> **THE TASK**: Starting at the first line of the records below, transcribe each line exactly, ending with the line that contains "blocks: an event".

> **DATA FOR THIS TASK**:

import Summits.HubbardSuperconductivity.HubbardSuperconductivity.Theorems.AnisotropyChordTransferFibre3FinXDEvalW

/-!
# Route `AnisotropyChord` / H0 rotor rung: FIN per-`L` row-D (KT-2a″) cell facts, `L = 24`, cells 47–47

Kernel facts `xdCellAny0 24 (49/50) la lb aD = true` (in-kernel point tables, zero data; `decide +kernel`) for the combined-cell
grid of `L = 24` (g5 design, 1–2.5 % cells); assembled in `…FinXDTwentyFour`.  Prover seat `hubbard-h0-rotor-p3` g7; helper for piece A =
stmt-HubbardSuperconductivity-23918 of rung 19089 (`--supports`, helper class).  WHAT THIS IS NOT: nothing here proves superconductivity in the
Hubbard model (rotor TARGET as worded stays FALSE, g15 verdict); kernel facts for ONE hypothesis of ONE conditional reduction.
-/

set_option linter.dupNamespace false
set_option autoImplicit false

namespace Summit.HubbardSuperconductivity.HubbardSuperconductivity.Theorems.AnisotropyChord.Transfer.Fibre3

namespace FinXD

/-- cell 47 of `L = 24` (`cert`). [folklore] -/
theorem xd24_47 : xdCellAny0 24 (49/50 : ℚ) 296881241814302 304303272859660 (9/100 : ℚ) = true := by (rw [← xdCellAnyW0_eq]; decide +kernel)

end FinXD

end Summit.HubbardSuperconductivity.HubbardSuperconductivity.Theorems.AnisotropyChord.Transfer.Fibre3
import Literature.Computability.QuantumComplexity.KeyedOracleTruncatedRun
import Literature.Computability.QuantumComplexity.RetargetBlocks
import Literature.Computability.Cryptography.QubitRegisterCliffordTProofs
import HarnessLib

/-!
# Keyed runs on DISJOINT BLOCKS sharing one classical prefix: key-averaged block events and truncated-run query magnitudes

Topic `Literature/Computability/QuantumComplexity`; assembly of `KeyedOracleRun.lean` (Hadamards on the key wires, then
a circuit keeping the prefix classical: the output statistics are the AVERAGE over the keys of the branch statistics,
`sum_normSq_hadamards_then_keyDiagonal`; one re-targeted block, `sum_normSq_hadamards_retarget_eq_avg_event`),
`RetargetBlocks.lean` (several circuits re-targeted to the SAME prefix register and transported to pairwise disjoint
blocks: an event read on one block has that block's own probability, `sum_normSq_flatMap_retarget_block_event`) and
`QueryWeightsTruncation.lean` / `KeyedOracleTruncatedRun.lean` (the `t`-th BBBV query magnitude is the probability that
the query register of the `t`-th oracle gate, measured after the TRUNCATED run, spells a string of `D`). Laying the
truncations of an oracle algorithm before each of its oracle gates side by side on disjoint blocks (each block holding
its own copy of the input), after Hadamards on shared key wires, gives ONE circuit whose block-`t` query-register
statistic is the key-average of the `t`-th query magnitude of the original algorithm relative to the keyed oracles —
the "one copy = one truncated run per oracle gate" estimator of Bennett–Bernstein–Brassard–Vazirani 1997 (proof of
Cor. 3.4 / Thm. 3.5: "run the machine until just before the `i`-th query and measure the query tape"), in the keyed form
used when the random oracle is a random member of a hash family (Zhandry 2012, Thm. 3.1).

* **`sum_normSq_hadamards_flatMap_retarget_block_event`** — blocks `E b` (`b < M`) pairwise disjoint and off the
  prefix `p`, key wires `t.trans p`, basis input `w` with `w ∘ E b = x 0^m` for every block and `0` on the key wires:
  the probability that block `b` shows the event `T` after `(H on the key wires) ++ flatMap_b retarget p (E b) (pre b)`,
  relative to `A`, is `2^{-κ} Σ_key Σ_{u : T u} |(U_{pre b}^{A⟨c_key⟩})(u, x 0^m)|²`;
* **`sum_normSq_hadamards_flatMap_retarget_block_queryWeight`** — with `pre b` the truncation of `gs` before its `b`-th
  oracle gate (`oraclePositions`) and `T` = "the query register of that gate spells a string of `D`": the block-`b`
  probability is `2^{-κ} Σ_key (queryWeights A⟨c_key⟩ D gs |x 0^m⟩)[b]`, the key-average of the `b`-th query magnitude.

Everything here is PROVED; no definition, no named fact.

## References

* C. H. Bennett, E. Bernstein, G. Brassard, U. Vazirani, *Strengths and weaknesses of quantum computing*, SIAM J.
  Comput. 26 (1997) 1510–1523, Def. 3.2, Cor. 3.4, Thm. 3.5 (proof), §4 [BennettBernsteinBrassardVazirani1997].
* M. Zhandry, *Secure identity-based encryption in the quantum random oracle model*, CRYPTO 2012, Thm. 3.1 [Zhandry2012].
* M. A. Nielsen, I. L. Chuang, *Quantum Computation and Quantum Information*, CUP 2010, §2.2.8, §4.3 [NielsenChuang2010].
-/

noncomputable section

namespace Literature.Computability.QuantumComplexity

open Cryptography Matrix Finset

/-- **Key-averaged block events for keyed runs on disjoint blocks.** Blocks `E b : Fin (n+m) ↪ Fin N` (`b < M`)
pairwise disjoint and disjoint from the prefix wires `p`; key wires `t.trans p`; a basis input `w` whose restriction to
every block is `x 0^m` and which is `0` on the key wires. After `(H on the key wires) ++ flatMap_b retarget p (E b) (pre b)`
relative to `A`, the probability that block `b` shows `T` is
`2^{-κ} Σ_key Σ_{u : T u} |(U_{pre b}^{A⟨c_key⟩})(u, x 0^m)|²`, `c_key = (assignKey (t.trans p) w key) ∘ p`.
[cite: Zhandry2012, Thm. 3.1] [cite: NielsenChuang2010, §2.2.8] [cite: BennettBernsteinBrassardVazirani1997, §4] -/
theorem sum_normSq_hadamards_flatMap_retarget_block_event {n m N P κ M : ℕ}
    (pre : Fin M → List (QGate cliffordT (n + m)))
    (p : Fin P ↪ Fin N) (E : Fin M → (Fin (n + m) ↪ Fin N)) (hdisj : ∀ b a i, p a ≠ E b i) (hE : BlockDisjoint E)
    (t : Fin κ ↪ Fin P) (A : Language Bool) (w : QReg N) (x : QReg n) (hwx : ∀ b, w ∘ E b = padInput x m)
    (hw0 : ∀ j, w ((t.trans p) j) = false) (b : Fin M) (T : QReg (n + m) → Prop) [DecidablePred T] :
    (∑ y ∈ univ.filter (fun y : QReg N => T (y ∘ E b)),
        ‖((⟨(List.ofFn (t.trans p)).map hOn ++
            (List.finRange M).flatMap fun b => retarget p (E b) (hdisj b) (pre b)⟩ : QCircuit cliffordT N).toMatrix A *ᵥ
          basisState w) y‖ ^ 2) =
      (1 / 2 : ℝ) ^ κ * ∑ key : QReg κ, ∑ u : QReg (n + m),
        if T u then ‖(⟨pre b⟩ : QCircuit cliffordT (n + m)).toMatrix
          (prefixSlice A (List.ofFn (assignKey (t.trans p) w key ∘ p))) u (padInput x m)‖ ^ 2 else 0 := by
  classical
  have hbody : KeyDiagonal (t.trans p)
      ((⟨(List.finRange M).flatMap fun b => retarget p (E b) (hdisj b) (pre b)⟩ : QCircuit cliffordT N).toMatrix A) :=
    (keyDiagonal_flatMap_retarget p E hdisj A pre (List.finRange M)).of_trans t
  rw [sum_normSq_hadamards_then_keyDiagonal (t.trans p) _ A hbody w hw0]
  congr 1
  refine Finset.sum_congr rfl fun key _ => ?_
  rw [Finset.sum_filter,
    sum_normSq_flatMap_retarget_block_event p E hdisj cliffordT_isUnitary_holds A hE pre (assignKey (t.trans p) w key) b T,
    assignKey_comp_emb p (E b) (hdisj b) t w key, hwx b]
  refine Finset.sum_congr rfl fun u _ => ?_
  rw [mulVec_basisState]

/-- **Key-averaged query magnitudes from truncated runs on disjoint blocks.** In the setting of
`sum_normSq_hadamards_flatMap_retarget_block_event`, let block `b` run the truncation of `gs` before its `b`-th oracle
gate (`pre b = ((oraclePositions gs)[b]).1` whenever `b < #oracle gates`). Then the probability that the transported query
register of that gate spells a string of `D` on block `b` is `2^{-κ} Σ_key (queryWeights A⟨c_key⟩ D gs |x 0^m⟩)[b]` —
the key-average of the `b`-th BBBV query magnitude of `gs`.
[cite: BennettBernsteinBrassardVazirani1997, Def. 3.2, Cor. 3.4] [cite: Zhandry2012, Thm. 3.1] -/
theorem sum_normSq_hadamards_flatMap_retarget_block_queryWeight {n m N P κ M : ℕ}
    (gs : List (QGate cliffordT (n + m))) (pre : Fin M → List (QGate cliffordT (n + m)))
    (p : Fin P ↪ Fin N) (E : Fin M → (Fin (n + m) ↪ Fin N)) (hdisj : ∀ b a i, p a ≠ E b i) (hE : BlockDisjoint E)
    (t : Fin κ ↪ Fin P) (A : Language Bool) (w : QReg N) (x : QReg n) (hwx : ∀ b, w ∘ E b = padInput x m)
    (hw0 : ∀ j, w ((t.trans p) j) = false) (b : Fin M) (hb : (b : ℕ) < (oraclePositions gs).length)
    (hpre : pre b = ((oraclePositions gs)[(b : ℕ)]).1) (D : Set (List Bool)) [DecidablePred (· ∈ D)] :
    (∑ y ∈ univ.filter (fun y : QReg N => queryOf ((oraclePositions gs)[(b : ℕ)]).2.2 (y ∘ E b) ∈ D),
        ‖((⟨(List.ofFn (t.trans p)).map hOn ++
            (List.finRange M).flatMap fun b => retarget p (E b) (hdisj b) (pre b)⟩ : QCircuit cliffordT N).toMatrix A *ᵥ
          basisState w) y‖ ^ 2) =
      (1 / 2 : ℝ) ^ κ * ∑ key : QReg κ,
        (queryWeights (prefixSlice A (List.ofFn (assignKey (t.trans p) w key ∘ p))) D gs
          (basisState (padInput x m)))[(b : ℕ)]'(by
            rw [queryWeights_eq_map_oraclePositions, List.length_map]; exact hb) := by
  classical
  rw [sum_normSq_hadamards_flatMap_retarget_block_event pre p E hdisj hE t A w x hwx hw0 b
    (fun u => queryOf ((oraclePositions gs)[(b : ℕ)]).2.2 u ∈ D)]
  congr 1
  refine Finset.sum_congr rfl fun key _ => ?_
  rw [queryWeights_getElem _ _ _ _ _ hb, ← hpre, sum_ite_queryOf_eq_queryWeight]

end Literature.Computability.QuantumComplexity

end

> **ANSWER TO THIS TASK**:
import Summits.HubbardSuperconductivity.HubbardSuperconductivity.Theorems.AnisotropyChordTransferFibre3FinXDEvalW

/-!
# Route `AnisotropyChord` / H0 rotor rung: FIN per-`L` row-D (KT-2a″) cell facts, `L = 24`, cells 47–47

Kernel facts `xdCellAny0 24 (49/50) la lb aD = true` (in-kernel point tables, zero data; `decide +kernel`) for the combined-cell
grid of `L = 24` (g5 design, 1–2.5 % cells); assembled in `…FinXDTwentyFour`.  Prover seat `hubbard-h0-rotor-p3` g7; helper for piece A =
stmt-HubbardSuperconductivity-23918 of rung 19089 (`--supports`, helper class).  WHAT THIS IS NOT: nothing here proves superconductivity in the
Hubbard model (rotor TARGET as worded stays FALSE, g15 verdict); kernel facts for ONE hypothesis of ONE conditional reduction.
-/

set_option linter.dupNamespace false
set_option autoImplicit false

namespace Summit.HubbardSuperconductivity.HubbardSuperconductivity.Theorems.AnisotropyChord.Transfer.Fibre3

namespace FinXD

/-- cell 47 of `L = 24` (`cert`). [folklore] -/
theorem xd24_47 : xdCellAny0 24 (49/50 : ℚ) 296881241814302 304303272859660 (9/100 : ℚ) = true := by (rw [← xdCellAnyW0_eq]; decide +kernel)

end FinXD

end Summit.HubbardSuperconductivity.HubbardSuperconductivity.Theorems.AnisotropyChord.Transfer.Fibre3
import Literature.Computability.QuantumComplexity.KeyedOracleTruncatedRun
import Literature.Computability.QuantumComplexity.RetargetBlocks
import Literature.Computability.Cryptography.QubitRegisterCliffordTProofs
import HarnessLib

/-!
# Keyed runs on DISJOINT BLOCKS sharing one classical prefix: key-averaged block events and truncated-run query magnitudes

Topic `Literature/Computability/QuantumComplexity`; assembly of `KeyedOracleRun.lean` (Hadamards on the key wires, then
a circuit keeping the prefix classical: the output statistics are the AVERAGE over the keys of the branch statistics,
`sum_normSq_hadamards_then_keyDiagonal`; one re-targeted block, `sum_normSq_hadamards_retarget_eq_avg_event`),
`RetargetBlocks.lean` (several circuits re-targeted to the SAME prefix register and transported to pairwise disjoint
blocks: an event read on one block has that block's own probability, `sum_normSq_flatMap_retarget_block_event`) and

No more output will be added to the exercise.